Copy out precisely the line that holds "ω))).card : ℕ) : ℝ) := by" and all the lines following it in the data, up to and including the last one, and no others.

[EXCERPTED RECORDS Boundary: Start]

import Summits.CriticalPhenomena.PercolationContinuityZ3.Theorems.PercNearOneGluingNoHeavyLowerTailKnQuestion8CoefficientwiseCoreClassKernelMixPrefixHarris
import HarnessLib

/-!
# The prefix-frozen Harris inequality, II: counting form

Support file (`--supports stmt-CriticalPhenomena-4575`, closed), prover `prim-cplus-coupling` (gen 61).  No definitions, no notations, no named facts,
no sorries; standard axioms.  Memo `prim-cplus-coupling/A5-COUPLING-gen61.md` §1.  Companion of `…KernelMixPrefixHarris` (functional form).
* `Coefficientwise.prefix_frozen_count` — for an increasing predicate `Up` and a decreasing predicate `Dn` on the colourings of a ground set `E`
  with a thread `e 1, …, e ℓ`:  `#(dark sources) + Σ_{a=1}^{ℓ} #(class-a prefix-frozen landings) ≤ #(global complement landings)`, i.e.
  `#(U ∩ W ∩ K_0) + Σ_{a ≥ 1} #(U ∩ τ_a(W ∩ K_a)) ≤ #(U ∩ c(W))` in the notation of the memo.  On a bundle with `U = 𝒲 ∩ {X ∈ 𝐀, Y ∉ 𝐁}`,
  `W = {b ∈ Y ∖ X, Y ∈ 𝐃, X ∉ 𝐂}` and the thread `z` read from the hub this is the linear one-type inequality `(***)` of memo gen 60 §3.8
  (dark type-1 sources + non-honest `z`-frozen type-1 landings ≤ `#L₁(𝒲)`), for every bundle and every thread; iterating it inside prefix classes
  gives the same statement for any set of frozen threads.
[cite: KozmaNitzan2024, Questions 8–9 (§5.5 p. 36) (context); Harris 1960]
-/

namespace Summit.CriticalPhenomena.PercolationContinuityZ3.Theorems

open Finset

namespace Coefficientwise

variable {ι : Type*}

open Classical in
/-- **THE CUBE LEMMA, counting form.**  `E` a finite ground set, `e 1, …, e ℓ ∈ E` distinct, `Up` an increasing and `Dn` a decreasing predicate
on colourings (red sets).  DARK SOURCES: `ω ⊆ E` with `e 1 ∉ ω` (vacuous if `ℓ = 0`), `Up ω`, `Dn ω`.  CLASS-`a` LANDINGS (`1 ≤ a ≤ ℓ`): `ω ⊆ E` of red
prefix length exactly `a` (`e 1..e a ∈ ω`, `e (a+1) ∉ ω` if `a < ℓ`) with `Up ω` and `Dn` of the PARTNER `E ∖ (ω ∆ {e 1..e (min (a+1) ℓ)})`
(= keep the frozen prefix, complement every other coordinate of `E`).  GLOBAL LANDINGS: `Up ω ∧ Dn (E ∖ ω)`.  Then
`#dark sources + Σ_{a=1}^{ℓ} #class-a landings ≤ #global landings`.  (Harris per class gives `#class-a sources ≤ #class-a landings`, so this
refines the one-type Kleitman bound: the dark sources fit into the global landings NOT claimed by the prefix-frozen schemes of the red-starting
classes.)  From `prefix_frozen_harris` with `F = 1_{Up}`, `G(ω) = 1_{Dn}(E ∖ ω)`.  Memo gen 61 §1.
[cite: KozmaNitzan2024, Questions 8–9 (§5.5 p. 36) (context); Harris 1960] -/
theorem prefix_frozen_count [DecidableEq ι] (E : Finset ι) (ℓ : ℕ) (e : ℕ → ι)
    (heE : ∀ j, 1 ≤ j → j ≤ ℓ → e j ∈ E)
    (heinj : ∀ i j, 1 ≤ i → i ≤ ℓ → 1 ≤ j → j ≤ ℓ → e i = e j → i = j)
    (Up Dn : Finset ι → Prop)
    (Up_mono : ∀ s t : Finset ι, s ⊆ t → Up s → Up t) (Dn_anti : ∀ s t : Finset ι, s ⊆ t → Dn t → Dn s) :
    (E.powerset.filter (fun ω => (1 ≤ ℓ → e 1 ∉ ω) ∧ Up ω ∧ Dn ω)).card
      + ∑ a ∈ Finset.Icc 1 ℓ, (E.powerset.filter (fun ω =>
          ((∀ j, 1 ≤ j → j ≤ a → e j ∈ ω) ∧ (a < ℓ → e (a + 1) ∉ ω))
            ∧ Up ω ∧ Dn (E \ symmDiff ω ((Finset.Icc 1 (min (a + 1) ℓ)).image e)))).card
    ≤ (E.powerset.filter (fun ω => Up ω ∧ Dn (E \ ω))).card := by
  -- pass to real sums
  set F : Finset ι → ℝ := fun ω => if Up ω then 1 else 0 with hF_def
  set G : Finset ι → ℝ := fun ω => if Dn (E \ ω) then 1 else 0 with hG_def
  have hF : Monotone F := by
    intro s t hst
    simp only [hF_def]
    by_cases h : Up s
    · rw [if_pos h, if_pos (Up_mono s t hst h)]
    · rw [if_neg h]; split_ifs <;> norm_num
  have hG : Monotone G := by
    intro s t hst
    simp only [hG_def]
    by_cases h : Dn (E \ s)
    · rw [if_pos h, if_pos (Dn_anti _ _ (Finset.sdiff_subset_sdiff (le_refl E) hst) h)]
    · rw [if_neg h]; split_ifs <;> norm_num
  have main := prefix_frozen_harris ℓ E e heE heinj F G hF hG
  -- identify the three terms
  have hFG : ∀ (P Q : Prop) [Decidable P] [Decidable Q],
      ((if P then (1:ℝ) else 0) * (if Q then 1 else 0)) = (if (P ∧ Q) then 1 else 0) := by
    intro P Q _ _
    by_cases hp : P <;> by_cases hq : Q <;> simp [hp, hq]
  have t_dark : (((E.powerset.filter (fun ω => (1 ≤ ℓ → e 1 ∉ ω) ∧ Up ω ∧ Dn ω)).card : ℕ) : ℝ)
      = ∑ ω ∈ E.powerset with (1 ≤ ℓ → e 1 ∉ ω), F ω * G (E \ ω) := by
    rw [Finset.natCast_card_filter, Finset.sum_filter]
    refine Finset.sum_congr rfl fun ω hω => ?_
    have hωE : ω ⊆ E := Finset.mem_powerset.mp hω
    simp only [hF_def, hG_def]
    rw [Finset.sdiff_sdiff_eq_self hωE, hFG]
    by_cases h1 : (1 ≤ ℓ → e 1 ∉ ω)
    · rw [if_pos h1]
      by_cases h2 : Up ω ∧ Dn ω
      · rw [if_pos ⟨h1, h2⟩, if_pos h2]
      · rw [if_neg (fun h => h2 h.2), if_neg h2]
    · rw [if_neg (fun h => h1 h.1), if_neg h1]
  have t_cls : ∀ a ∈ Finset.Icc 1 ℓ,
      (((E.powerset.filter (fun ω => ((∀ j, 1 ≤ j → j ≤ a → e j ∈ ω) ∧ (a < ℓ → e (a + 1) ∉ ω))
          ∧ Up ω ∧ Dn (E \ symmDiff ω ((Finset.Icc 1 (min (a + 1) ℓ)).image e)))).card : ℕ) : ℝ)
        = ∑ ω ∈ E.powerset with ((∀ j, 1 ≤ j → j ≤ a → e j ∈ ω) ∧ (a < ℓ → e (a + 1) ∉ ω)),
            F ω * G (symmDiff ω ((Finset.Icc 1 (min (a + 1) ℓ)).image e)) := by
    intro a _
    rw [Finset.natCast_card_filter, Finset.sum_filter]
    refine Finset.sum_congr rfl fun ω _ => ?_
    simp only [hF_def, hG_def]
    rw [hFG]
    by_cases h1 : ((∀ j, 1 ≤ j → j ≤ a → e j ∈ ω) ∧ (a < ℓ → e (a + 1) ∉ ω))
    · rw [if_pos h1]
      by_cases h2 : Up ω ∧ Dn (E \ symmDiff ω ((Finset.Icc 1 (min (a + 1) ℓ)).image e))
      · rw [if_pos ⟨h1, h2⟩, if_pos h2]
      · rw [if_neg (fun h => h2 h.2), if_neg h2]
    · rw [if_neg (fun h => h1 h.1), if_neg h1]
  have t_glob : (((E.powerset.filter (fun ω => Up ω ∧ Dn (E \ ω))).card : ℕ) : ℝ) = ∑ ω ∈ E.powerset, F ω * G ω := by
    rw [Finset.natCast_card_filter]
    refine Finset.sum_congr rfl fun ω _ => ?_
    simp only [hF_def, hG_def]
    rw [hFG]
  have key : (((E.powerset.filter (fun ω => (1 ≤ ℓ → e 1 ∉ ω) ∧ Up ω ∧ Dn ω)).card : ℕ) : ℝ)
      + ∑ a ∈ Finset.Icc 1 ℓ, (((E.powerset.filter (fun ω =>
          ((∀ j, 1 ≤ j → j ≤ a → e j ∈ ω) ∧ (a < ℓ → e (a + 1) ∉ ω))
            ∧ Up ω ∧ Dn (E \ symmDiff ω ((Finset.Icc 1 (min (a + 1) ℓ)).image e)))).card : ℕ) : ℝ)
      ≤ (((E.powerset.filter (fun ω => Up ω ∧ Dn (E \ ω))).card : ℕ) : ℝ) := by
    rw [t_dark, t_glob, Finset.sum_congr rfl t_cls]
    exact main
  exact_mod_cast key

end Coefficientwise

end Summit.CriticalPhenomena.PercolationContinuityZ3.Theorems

[EXCERPTED RECORDS Boundary: End]

- _WRITTEN SOLUTION_:
      ≤ (((E.powerset.filter (fun ω => Up ω ∧ Dn (E \ ω))).card : ℕ) : ℝ) := by
    rw [t_dark, t_glob, Finset.sum_congr rfl t_cls]
    exact main
  exact_mod_cast key

end Coefficientwise

end Summit.CriticalPhenomena.PercolationContinuityZ3.Theorems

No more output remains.